Collected data
/-- The extended coefficients are units. [cite: Maynard2016LargeGaps, Lemma 7 (proof, p. 12)] -/
theorem sysP_unit {p : ℕ} {x m p₀ : ℕ} (hp₀ : p₀.Prime) {i : Fin k} {d d' e e' : Fin k → ℕ}
    (hd0 : ∀ j, d j ≠ 0) (hd0' : ∀ j, d' j ≠ 0) (hdlt : ∀ j, d j * d' j < p₀)
    (hei : e i = 1) (hei' : e' i = 1)
    (hacop : ∀ j, j ≠ i → IsCoprime ((m : ℤ) * p₀ - 1) ((hTuple k x j : ℤ) - hTuple k x i)) (c : ℕ) :
    ∀ t ∈ (Finset.univ : Finset (Option (Fin k ⊕ Fin k))), ∀ q : ℕ,
      (sysDP p d d' e e' t : ℤ) ∣ sysPP c k m p₀ t + sysAP k x i m t * q →
        IsCoprime (sysAP k x i m t) (sysDP p d d' e e' t : ℤ) := by
  rintro (_ | t) - q hq
  · exact isCoprime_one_left
  · exact sys_unit hp₀ hd0 hd0' hdlt hei hei' hacop t (Finset.mem_univ t) q hq

/-- No prime of an extended modulus divides its constant term (`p ∤ c` for `c ∈ unitsR p`).
[cite: Maynard2016LargeGaps, Lemma 7 (proof, p. 12)] -/
theorem sysP_constant_coprime {p c : ℕ} (hp : p.Prime) (hc : c ∈ unitsR p) {m p₀ : ℕ}
    (hp₀ : p₀.Prime) (hm : 1 ≤ m) {x : ℕ} {i : Fin k} {d d' e e' : Fin k → ℕ} (hd0 : ∀ j, d j ≠ 0)
    (hd0' : ∀ j, d' j ≠ 0) (hdlt : ∀ j, d j * d' j < p₀)
    (hecop : ∀ j, Nat.Coprime (m * p₀ - 1) (e j * e' j)) :
    ∀ t ∈ (Finset.univ : Finset (Option (Fin k ⊕ Fin k))), ∀ ℓ : ℕ, ℓ.Prime →
      ℓ ∣ sysDP p d d' e e' t → ¬ (ℓ : ℤ) ∣ sysPP c k m p₀ t := by
  rintro (_ | t) - ℓ hℓ hℓD hℓP
  · simp only [sysDP_none, sysPP_none] at hℓD hℓP
    have hℓp : ℓ = p := (Nat.prime_dvd_prime_iff_eq hℓ hp).1 hℓD
    rw [hℓp, Int.dvd_neg, Int.natCast_dvd_natCast] at hℓP
    obtain ⟨hcp, hcop⟩ := mem_unitsR.1 hc
    have hc0 : c ≠ 0 := by
      rintro rfl
      exact hp.one_lt.ne' ((Nat.coprime_zero_right p).1 hcop)
    exact absurd (Nat.le_of_dvd (Nat.pos_of_ne_zero hc0) hℓP) (not_le.2 hcp)
  · have _ := x; have _ := i
    exact sys_constant_coprime hp₀ hm hd0 hd0' hdlt hecop t (Finset.mem_univ t) ℓ hℓ hℓD hℓP

/-! ### Per tuple: one class or nothing -/

/-- **Per-tuple count in a class** ((6.28)–(6.29) with `q ≡ c (mod p)`): under the hypotheses of
`abs_card_filter_system_sub_mainCoeff_le`, for a prime `p` and `c ∈ unitsR p`:
`|#{q ∈ 𝓘 : q ≡ c (p) ∧ (6.27)} − mainCoeffP(#𝓘)| ≤ 2 E*(X; r_p)`.
[cite: Maynard2016LargeGaps, Lemma 7 (proof, displays (6.28)–(6.29) and before (6.33))] -/
theorem abs_card_filter_class_system_sub_mainCoeffP_le {p c : ℕ} (hp : p.Prime) (hc : c ∈ unitsR p)
    {x m p₀ : ℕ} (hp₀ : p₀.Prime) (hm : 1 ≤ m)
    {i : Fin k} {d d' e e' : Fin k → ℕ} (hd : ∀ j, Squarefree (d j))
    (hd' : ∀ j, Squarefree (d' j)) (he : ∀ j, Squarefree (e j)) (he' : ∀ j, Squarefree (e' j))
    (hdlt : ∀ j, d j * d' j < p₀) (hecop : ∀ j, Nat.Coprime (m * p₀ - 1) (e j * e' j))
    (hei : e i = 1) (hei' : e' i = 1)
    (hacop : ∀ j, j ≠ i → IsCoprime ((m : ℤ) * p₀ - 1) ((hTuple k x j : ℤ) - hTuple k x i))
    {A B : ℝ} {X : ℕ} (hA : 1 ≤ A) (hAB : A ≤ B) (hBX : B ≤ X)
    (hQ : ∀ q ∈ intervalPrimes A B, hTuple k x i * q < p₀) :
    |(((((intervalPrimes A B).filter (fun q => q % p = c)).filter
        (fun q => ∀ j ∈ (Finset.univ : Finset (Fin k)),
          Nat.lcm (d j) (d' j) ∣ p₀ - hTuple k x i * q + hTuple k x j * q ∧
            Nat.lcm (e j) (e' j) ∣ m * (p₀ - hTuple k x i * q + hTuple k x j * q) - 1)).card : ℕ) : ℝ) -
        mainCoeffP p c k x m p₀ i d d' e e' ((intervalPrimes A B).card : ℝ)| ≤
      2 * primeCountingAPErrMax X (radP p d d' e e') := by
  classical
  have hcp : c < p := (mem_unitsR.1 hc).1
  have hd0 : ∀ j, d j ≠ 0 := fun j => (hd j).ne_zero
  have hd0' : ∀ j, d' j ≠ 0 := fun j => (hd' j).ne_zero
  -- the doubly filtered set is cut out by the extended system
  have hfil0 : ((intervalPrimes A B).filter (fun q => q % p = c)).filter
      (fun q => ∀ j ∈ (Finset.univ : Finset (Fin k)),
        Nat.lcm (d j) (d' j) ∣ p₀ - hTuple k x i * q + hTuple k x j * q ∧
          Nat.lcm (e j) (e' j) ∣ m * (p₀ - hTuple k x i * q + hTuple k x j * q) - 1) =
      (intervalPrimes A B).filter (fun q : ℕ => ∀ t ∈ (Finset.univ : Finset (Option (Fin k ⊕ Fin k))),
        (sysDP p d d' e e' t : ℤ) ∣ sysPP c k m p₀ t + sysAP k x i m t * (q : ℤ)) := by
    rw [Finset.filter_filter]
    refine Finset.filter_congr fun q hq => ?_
    rw [classSystem_iff hcp, system_iff_linearSystem hm d d' e e' (hQ q hq)]
  rw [hfil0]
  rcases linearSystem_empty_or_coprime_class (Finset.univ : Finset (Option (Fin k ⊕ Fin k)))
      (sysDP p d d' e e') (sysPP c k m p₀) (sysAP k x i m) (sysP_squarefree hp hd hd' he he')
      (sysP_unit hp₀ hd0 hd0' hdlt hei hei' hacop c)
      (sysP_constant_coprime hp hc hp₀ hm (x := x) (i := i) hd0 hd0' hdlt hecop)
    with hnone | ⟨c', hc', hcop', hiff⟩
  · -- no solution: both vanish
    have hsol : ¬ SysSolvableP p c k x m p₀ i d d' e e' := by
      rintro ⟨q, hq⟩
      exact hnone q ((classSystem_iff hcp d d' e e' q).2 hq)
    have hfil : (intervalPrimes A B).filter
        (fun q : ℕ => ∀ t ∈ (Finset.univ : Finset (Option (Fin k ⊕ Fin k))),
          (sysDP p d d' e e' t : ℤ) ∣ sysPP c k m p₀ t + sysAP k x i m t * (q : ℤ)) = ∅ :=
      Finset.filter_eq_empty_iff.2 fun q _ h => hnone q h
    rw [hfil, mainCoeffP, if_neg hsol]
    simpa using primeCountingAPErrMax_nonneg X (radP p d d' e e')
  · -- one class `c' (mod r_p)` coprime to `r_p`
    rw [rad_sysDP_eq] at hc' hcop' hiff
    have hsol : SysSolvableP p c k x m p₀ i d d' e e' :=
      ⟨c', (classSystem_iff hcp d d' e e' c').1 ((hiff c').2 (Nat.mod_eq_of_lt hc'))⟩
    have hfil : (intervalPrimes A B).filter
        (fun q : ℕ => ∀ t ∈ (Finset.univ : Finset (Option (Fin k ⊕ Fin k))),
          (sysDP p d d' e e' t : ℤ) ∣ sysPP c k m p₀ t + sysAP k x i m t * (q : ℤ)) =
        (intervalPrimes A B).filter (fun q => q % radP p d d' e e' = c' % radP p d d' e e') := by
      refine Finset.filter_congr fun q _ => ?_
      rw [hiff q, Nat.mod_eq_of_lt hc']
    rw [hfil, mainCoeffP, if_pos hsol]
    exact abs_card_intervalPrimes_filter_sub_le hA hAB hBX (radP_pos p d d' e e') hcop'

• **Problem to work on**
Set down nothing but the lines from the one containing "rw [hfil, mainCoeffP, if_pos hsol]" through the final line above, exactly as written.

• **Answer box**
    rw [hfil, mainCoeffP, if_pos hsol]
    exact abs_card_intervalPrimes_filter_sub_le hA hAB hBX (radP_pos p d d' e e') hcop'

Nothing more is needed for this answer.